● Your objective: Within the records, find every line that includes the word "hreb" and copy it.

....

import Summits.CriticalPhenomena.SAWScalingLimit.Theorems.SAWDefectDecoherenceBoundaryClosureRSidePhaseCorner
import Summits.CriticalPhenomena.SAWScalingLimit.Theorems.SAWDefectDecoherenceBoundaryClosureRSidePhaseCornerGeometry
import Literature.Probability.RandomPlanarGeometry.HexSAWLattice
import HarnessLib

/-!
# Boundary darts exist near every point of an exact zigzag side
(crux `BoundaryClosureR`, stmt-CriticalPhenomena-14004, line `polygon-parity-squeeze`, sub-goal of the
registered stub `polygonLocalIdentity`, step (a); registered helper `exists_dart_of_exact`)

Lattice geometry of the six exact zigzag half-lattices `{v | n ≤ zigzagForm k v}`:

* `exists_hexCenter_near`: every point of the plane is within `2` of a face centre;
* `zigzagForm_le_of_dist`: the form is Lipschitz in the centre, `f_k w ≤ f_k v + 2·dist + 1`;
* `twoStep`: from every face there is a two-step path `v ∼ w₁ ∼ w₂` along which the form `k` does not
  increase and drops by exactly one at `w₂` (form `0` by hand, the other forms by the face rotation
  `hexRot60`, `SidePhaseCorner.zigzagForm_rot`);
* **`exists_dart_of_exact`**: if `Λ` is the exact half-lattice of form `k` on `ball x R` and contains a
  face `v` with centre in `ball x r`, `r + 2N + 1 ≤ R`, of form `< n + N`, then `Λ` has a boundary dart
  `p ∼ t` (`p ∈ Λ`, `t ∉ Λ`) with `c_p ∈ ball x (r + 2N)` (descend along two-step paths until the
  threshold is crossed);
* `exists_dart_of_exact_of_notMem`: the same from a face of `Λ` and a face off `Λ` in `ball x r`,
  `9r + 5 ≤ R`.

References: folklore (geometry of the honeycomb lattice).  No definition is introduced.
-/

noncomputable section

open scoped ComplexConjugate
open Set Metric
open Literature.Probability.LatticeModels
open Literature.Probability.Percolation (hexCenter_im hexCenter_re)
open Literature.Probability.RandomPlanarGeometry.SAW (hexGraph_adj_iff_coord)
open Summit.CriticalPhenomena.SAWScalingLimit.Theorems.ObservableToSLER.BridgeGate (hexRot60 hexRotNeg60
  hexRot60_hexRotNeg60 hexGraph_adj_hexRot60_iff hexCenter_hexRot60)

namespace Summit.CriticalPhenomena.SAWScalingLimit.Theorems.PolygonParitySqueeze.PolygonLocal

/-! ### 1. Face centres are `2`-dense -/

/-- **Every point of the plane is within `2` of a face centre** (round the row, then the column).
[folklore] -/
theorem exists_hexCenter_near (w : ℂ) : ∃ v : HexVertex, dist (hexCenter v) w ≤ 2 := by
  set y₁ : ℤ := ⌊w.im * (2 / Real.sqrt 3)⌋ with hy₁
  set y₀ : ℤ := ⌊w.re - (y₁ : ℝ) / 2⌋ with hy₀
  refine ⟨(![y₀, y₁], 0), ?_⟩
  have h3 : 0 < Real.sqrt 3 := Real.sqrt_pos.2 (by norm_num)
  have h3' : Real.sqrt 3 * Real.sqrt 3 = 3 := Real.mul_self_sqrt (by norm_num)
  have hs3 : Real.sqrt 3 < 2 := by
    rw [show (2 : ℝ) = Real.sqrt 4 by rw [show (4 : ℝ) = 2 ^ 2 by norm_num, Real.sqrt_sq (by norm_num)]]
    exact Real.sqrt_lt_sqrt (by norm_num) (by norm_num)
  have hre : (hexCenter ((![y₀, y₁], 0) : HexVertex)).re = y₀ + (y₁ : ℝ) / 2 + 1 / 2 := by
    rw [hexCenter_re]; simp
  have him : (hexCenter ((![y₀, y₁], 0) : HexVertex)).im = ((y₁ : ℝ) + 1 / 3) * (Real.sqrt 3 / 2) := by
    rw [hexCenter_im]; simp
  have h0 := Int.floor_le (w.re - (y₁ : ℝ) / 2)
  have h0' := Int.lt_floor_add_one (w.re - (y₁ : ℝ) / 2)
  have h1 := Int.floor_le (w.im * (2 / Real.sqrt 3))
  have h1' := Int.lt_floor_add_one (w.im * (2 / Real.sqrt 3))
  rw [← hy₀] at h0 h0'
  rw [← hy₁] at h1 h1'
  have hreb : |(hexCenter ((![y₀, y₁], 0) : HexVertex) - w).re| ≤ 1 / 2 := by
    rw [Complex.sub_re, hre, abs_le]; constructor <;> linarith
  have himb : |(hexCenter ((![y₀, y₁], 0) : HexVertex) - w).im| ≤ 3 / 2 := by
    rw [Complex.sub_im, him, abs_le]
    have e1 : (y₁ : ℝ) * (Real.sqrt 3 / 2) ≤ w.im := by
      have := mul_le_mul_of_nonneg_right h1 (le_of_lt (half_pos h3))
      calc (y₁ : ℝ) * (Real.sqrt 3 / 2) ≤ w.im * (2 / Real.sqrt 3) * (Real.sqrt 3 / 2) := this
        _ = w.im := by field_simp
    have e2 : w.im < ((y₁ : ℝ) + 1) * (Real.sqrt 3 / 2) := by
      have := mul_lt_mul_of_pos_right h1' (half_pos h3)
      calc w.im = w.im * (2 / Real.sqrt 3) * (Real.sqrt 3 / 2) := by field_simp
        _ < ((y₁ : ℝ) + 1) * (Real.sqrt 3 / 2) := this
    constructor <;> nlinarith
  calc dist (hexCenter ((![y₀, y₁], 0) : HexVertex)) w
      = ‖hexCenter ((![y₀, y₁], 0) : HexVertex) - w‖ := dist_eq_norm _ _
    _ ≤ |(hexCenter ((![y₀, y₁], 0) : HexVertex) - w).re| + |(hexCenter ((![y₀, y₁], 0) : HexVertex) - w).im| :=
        Complex.norm_le_abs_re_add_abs_im _
    _ ≤ 1 / 2 + 3 / 2 := add_le_add hreb himb
    _ = 2 := by norm_num

/-! ### 2. The form is Lipschitz in the centre -/

/-- **`f_k w ≤ f_k v + 2·dist(c_w, c_v) + 1`** (level dictionary: the level `Re(c · conj n_k)` is
`(√3/2) f_k + O(1)` and `1`-Lipschitz). [folklore] -/
theorem zigzagForm_le_of_dist (k : Fin 6) (v w : HexVertex) :
    (zigzagForm k w : ℝ) ≤ zigzagForm k v + 2 * dist (hexCenter w) (hexCenter v) + 1 := by
  have hw := level_ge k w
  have hv := level_le k v
  have hd := abs_level_le_dist k (hexCenter v) (hexCenter w)
  have hsplit : ((hexCenter w - hexCenter v) * conj (innerNormal k)).re =
      (hexCenter w * conj (innerNormal k)).re - (hexCenter v * conj (innerNormal k)).re := by
    rw [sub_mul, Complex.sub_re]
  rw [hsplit] at hd
  have hd' := (abs_le.1 hd).2
  have h3 : 1 ≤ Real.sqrt 3 := by
    rw [show (1 : ℝ) = Real.sqrt 1 by rw [Real.sqrt_one]]
    exact Real.sqrt_le_sqrt (by norm_num)
  have hdist : 0 ≤ dist (hexCenter w) (hexCenter v) := dist_nonneg
  rcases neg_one_pow_fin_six k with hs | hs <;> rw [hs] at hw hv <;> nlinarith

/-! ### 3. Two-step descent along the six forms -/

/-- **Two-step descent, form `0`**: from every face `v` there are `w₁ ∼ v`, `w₂ ∼ w₁` with
`f₀ v - 1 ≤ f₀ w₁ ≤ f₀ v` and `f₀ w₂ = f₀ v - 1`. [folklore] -/
theorem twoStep_zero (v : HexVertex) : ∃ w₁ w₂ : HexVertex, hexGraph.Adj v w₁ ∧ hexGraph.Adj w₁ w₂ ∧
    zigzagForm 0 w₁ ≤ zigzagForm 0 v ∧ zigzagForm 0 v - 1 ≤ zigzagForm 0 w₁ ∧
    zigzagForm 0 w₂ = zigzagForm 0 v - 1 := by
  obtain ⟨y, t⟩ := v
  fin_cases t
  · refine ⟨(![y 0, y 1 - 1], 1), (![y 0, y 1 - 1], 0), ?_, ?_, ?_, ?_, ?_⟩
    · rw [hexGraph_adj_iff_coord]; simp
    · rw [hexGraph_adj_iff_coord]; simp
    all_goals simp [zigzagForm]
  · refine ⟨(y, 0), (![y 0, y 1 - 1], 1), ?_, ?_, ?_, ?_, ?_⟩
    · rw [hexGraph_adj_iff_coord]; simp
    · rw [hexGraph_adj_iff_coord]; simp
    all_goals simp [zigzagForm]

/-- **Transport of the two-step descent along the face rotation** `σ = hexRot60`:
`f_{ρ k} ∘ σ = f_k + s_k` (`SidePhaseCorner.zigzagForm_rot`), `σ` is a graph automorphism. [folklore] -/
theorem twoStep_rot {k j : Fin 6} (hj : j = (![3, 2, 4, 5, 0, 1] : Fin 6 → Fin 6) k)
    (h : ∀ v : HexVertex, ∃ w₁ w₂ : HexVertex, hexGraph.Adj v w₁ ∧ hexGraph.Adj w₁ w₂ ∧
      zigzagForm k w₁ ≤ zigzagForm k v ∧ zigzagForm k v - 1 ≤ zigzagForm k w₁ ∧
      zigzagForm k w₂ = zigzagForm k v - 1) :
    ∀ v : HexVertex, ∃ w₁ w₂ : HexVertex, hexGraph.Adj v w₁ ∧ hexGraph.Adj w₁ w₂ ∧
      zigzagForm j w₁ ≤ zigzagForm j v ∧ zigzagForm j v - 1 ≤ zigzagForm j w₁ ∧
      zigzagForm j w₂ = zigzagForm j v - 1 := by
  intro v
  obtain ⟨w₁, w₂, h1, h2, h3, h4, h5⟩ := h (hexRotNeg60 v)
  have hf : ∀ w : HexVertex, zigzagForm j (hexRot60 w) = zigzagForm k w + (![1, -1, 0, 0, 0, 0] : Fin 6 → ℤ) k :=
    fun w => by rw [hj]; exact SidePhaseCorner.zigzagForm_rot k w
  have hv : hexRot60 (hexRotNeg60 v) = v := hexRot60_hexRotNeg60 v
  refine ⟨hexRot60 w₁, hexRot60 w₂, ?_, (hexGraph_adj_hexRot60_iff _ _).2 h2, ?_, ?_, ?_⟩
  · have := (hexGraph_adj_hexRot60_iff (hexRotNeg60 v) w₁).2 h1
    rwa [hv] at this
  · have e := hf (hexRotNeg60 v); rw [hv] at e; rw [hf, e]; omega
  · have e := hf (hexRotNeg60 v); rw [hv] at e; rw [hf, e]; omega
  · have e := hf (hexRotNeg60 v); rw [hv] at e; rw [hf, e]; omega

/-- **Two-step descent for all six forms** (the rotation `ρ = (3,2,4,5,0,1)` is a `6`-cycle through
`0 → 3 → 5 → 1 → 2 → 4`). [folklore] -/
theorem twoStep (k : Fin 6) (v : HexVertex) : ∃ w₁ w₂ : HexVertex, hexGraph.Adj v w₁ ∧ hexGraph.Adj w₁ w₂ ∧
    zigzagForm k w₁ ≤ zigzagForm k v ∧ zigzagForm k v - 1 ≤ zigzagForm k w₁ ∧
    zigzagForm k w₂ = zigzagForm k v - 1 := by
  have h0 := twoStep_zero
  have h3 := twoStep_rot (k := 0) (j := 3) rfl h0
  have h5 := twoStep_rot (k := 3) (j := 5) rfl h3
  have h1 := twoStep_rot (k := 5) (j := 1) rfl h5
  have h2 := twoStep_rot (k := 1) (j := 2) rfl h1
  have h4 := twoStep_rot (k := 2) (j := 4) rfl h2
  fin_cases k
  · exact h0 v
  · exact h1 v
  · exact h2 v
  · exact h3 v
  · exact h4 v
  · exact h5 v

/-! ### 4. Darts near a face of bounded form -/

/-- **Boundary darts of an exact half-lattice, quantitative.**  If `Λ` is the exact half-lattice of form
`k`, threshold `n`, on `ball x R`, and `v ∈ Λ` has centre in `ball x r` with `r + 2N + 1 ≤ R` and
form `< n + N`, then some dart `p ∼ t`, `p ∈ Λ`, `t ∉ Λ`, has `c_p ∈ ball x (r + 2N)` (induction on
`N` along two-step descents, each step of length `≤ 3/5`). [folklore] -/
theorem exists_dart_of_exact : ∀ (Λ : Finset HexVertex) (k : Fin 6) (n : ℤ) (x : ℂ) (R : ℝ), (∀ v : HexVertex, hexCenter v ∈ Metric.ball x R → (v ∈ Λ ↔ n ≤ zigzagForm k v)) → ∀ (N : ℕ) (v : HexVertex) (r : ℝ), v ∈ Λ → hexCenter v ∈ Metric.ball x r → r + 2 * N + 1 ≤ R → zigzagForm k v < n + N → ∃ p t : HexVertex, p ∈ Λ ∧ t ∉ Λ ∧ hexGraph.Adj p t ∧ hexCenter p ∈ Metric.ball x (r + 2 * N) := by
  intro Λ k n x R hpin N
  induction N with
  | zero =>
      intro v r hv hvr hrR hf
      have hvR : hexCenter v ∈ ball x R := ball_subset_ball (by push_cast at hrR; linarith) hvr
      have := (hpin v hvR).1 hv
      push_cast at hf
      omega
  | succ N ih =>
      intro v r hv hvr hrR hf
      obtain ⟨w₁, w₂, h1, h2, h3, -, h5⟩ := twoStep k v
      have hd1 : dist (hexCenter w₁) (hexCenter v) ≤ 3 / 5 := by
        rw [dist_comm]; exact SidePhaseCorner.dist_hexCenter_le_of_adj h1
      have hd2 : dist (hexCenter w₂) (hexCenter w₁) ≤ 3 / 5 := by
        rw [dist_comm]; exact SidePhaseCorner.dist_hexCenter_le_of_adj h2
      have hvr' := mem_ball.1 hvr
      have hw₁r : hexCenter w₁ ∈ ball x (r + 1) := mem_ball.2 (by
        have := dist_triangle (hexCenter w₁) (hexCenter v) x; linarith)
      have hw₂r : hexCenter w₂ ∈ ball x (r + 2) := mem_ball.2 (by
        have := dist_triangle (hexCenter w₂) (hexCenter w₁) x
        have := dist_triangle (hexCenter w₁) (hexCenter v) x; linarith)
      push_cast at hrR hf
      have hsub : ball x (r + 2) ⊆ ball x R := ball_subset_ball (by linarith)
      by_cases hw₁ : w₁ ∈ Λ
      · by_cases hw₂ : w₂ ∈ Λ
        · obtain ⟨p, t, hp, ht, hpt, hpb⟩ := ih w₂ (r + 2) hw₂ hw₂r (by linarith) (by rw [h5]; linarith)
          exact ⟨p, t, hp, ht, hpt, by convert hpb using 2; push_cast; ring⟩
        · exact ⟨w₁, w₂, hw₁, hw₂, h2, ball_subset_ball (by push_cast; linarith) hw₁r⟩
      · exact ⟨v, w₁, hv, hw₁, h1, ball_subset_ball (by push_cast; linarith) hvr⟩

/-- **Boundary darts between a face of `Λ` and a face off `Λ`.**  If `Λ` is the exact half-lattice of
form `k` on `ball x R` and `ball x r` (`9r + 5 ≤ R`, `0 ≤ r`) contains the centre of a face of `Λ` and
of a face not in `Λ`, then some dart `p ∼ t`, `p ∈ Λ ∌ t`, has `c_p ∈ ball x R`... indeed in
`ball x (9r + 5)`. [folklore] -/
theorem exists_dart_of_exact_of_notMem : ∀ (Λ : Finset HexVertex) (k : Fin 6) (n : ℤ) (x : ℂ) (R r : ℝ), (∀ v : HexVertex, hexCenter v ∈ Metric.ball x R → (v ∈ Λ ↔ n ≤ zigzagForm k v)) → 0 ≤ r → 9 * r + 5 ≤ R → ∀ v₁ v₂ : HexVertex, v₁ ∉ Λ → v₂ ∈ Λ → hexCenter v₁ ∈ Metric.ball x r → hexCenter v₂ ∈ Metric.ball x r → ∃ p t : HexVertex, p ∈ Λ ∧ t ∉ Λ ∧ hexGraph.Adj p t ∧ hexCenter p ∈ Metric.ball x (9 * r + 5) := by
  intro Λ k n x R r hpin hr hR v₁ v₂ hv₁ hv₂ hb₁ hb₂
  -- the form of `v₁` is below the threshold, that of `v₂` at most `4r + 1` above it
  have hf₁ : zigzagForm k v₁ < n := by
    by_contra hle
    push Not at hle
    exact hv₁ ((hpin v₁ (ball_subset_ball (by linarith) hb₁)).2 hle)
  have hd : dist (hexCenter v₂) (hexCenter v₁) < 2 * r := by
    have h1 := mem_ball.1 hb₁
    have h2 := mem_ball.1 hb₂
    have := dist_triangle (hexCenter v₂) x (hexCenter v₁)
    rw [dist_comm x] at this
    linarith
  have hf₂ := zigzagForm_le_of_dist k v₁ v₂
  set N : ℕ := ⌊4 * r⌋₊ + 2 with hN
  have hNr : 4 * r + 1 < N := by
    rw [hN]; push_cast
    have := Nat.lt_floor_add_one (4 * r)
    linarith
  have hNr' : (N : ℝ) ≤ 4 * r + 2 := by
    rw [hN]; push_cast
    have := Nat.floor_le (show 0 ≤ 4 * r by linarith)
    linarith
  have hf₂' : zigzagForm k v₂ < n + N := by
    have h1 : (zigzagForm k v₂ : ℝ) < n + N := by
      have : (zigzagForm k v₁ : ℝ) + 1 ≤ n := by exact_mod_cast hf₁
      nlinarith
    exact_mod_cast h1
  obtain ⟨p, t, hp, ht, hpt, hpb⟩ := exists_dart_of_exact Λ k n x R hpin N v₂ r hv₂ hb₂ (by linarith) hf₂'
  exact ⟨p, t, hp, ht, hpt, ball_subset_ball (by linarith) hpb⟩

end Summit.CriticalPhenomena.SAWScalingLimit.Theorems.PolygonParitySqueeze.PolygonLocal

end
import Literature.NumberTheory.LFunctions.WeilTwoPrimeOddMarginHBase
import Literature.NumberTheory.LFunctions.WeilTwoPrimeOddMarginHDataP22
import Literature.NumberTheory.LFunctions.WeilBlockRowsPZ
import Literature.NumberTheory.LFunctions.WeilBlockRowsFast
import HarnessLib

/-!
# Two-prime odd-margin certificate H: dominance of rows 23–23 of `R = S'_odd(κ') − UᵀU` (factored data)

`WeilCert.checkDomRowPZ` with the materialized block `weilCert23HPm`, the factored inverse `weilCert23HDn/weilCert23HLs` and the Bessel block `weilCert23HHp`, by `decide +kernel` row by row; converted to `checkDomRow` by `WeilCert.checkDomRow_of_PZ` in the assembly file. Pure proof file.
-/

noncomputable section

namespace Literature.NumberTheory.LFunctions

set_option maxHeartbeats 0 in
/-- Kernel check of the dominance of row 23 of `R` (certificate H, factored data). [folklore] -/
theorem checkDomRowPZ1_23_weilCert23H :
    weilCert23HBase.checkDomRowPZ weilCert23HPm weilCert23HDn weilCert23HLs weilCert23HHp weilCert23HKappa' 1 23 = true :=
  WeilCert.checkDomRowPZ_of_F (by decide) (by decide +kernel : weilCert23HBase.checkDomRowF weilCert23HPm weilCert23HDn weilCert23HLs weilCert23HHp weilCert23HKappa' 1 23 = true)


end Literature.NumberTheory.LFunctions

....

● Your solution:
  have hreb : |(hexCenter ((![y₀, y₁], 0) : HexVertex) - w).re| ≤ 1 / 2 := by
    _ ≤ 1 / 2 + 3 / 2 := add_le_add hreb himb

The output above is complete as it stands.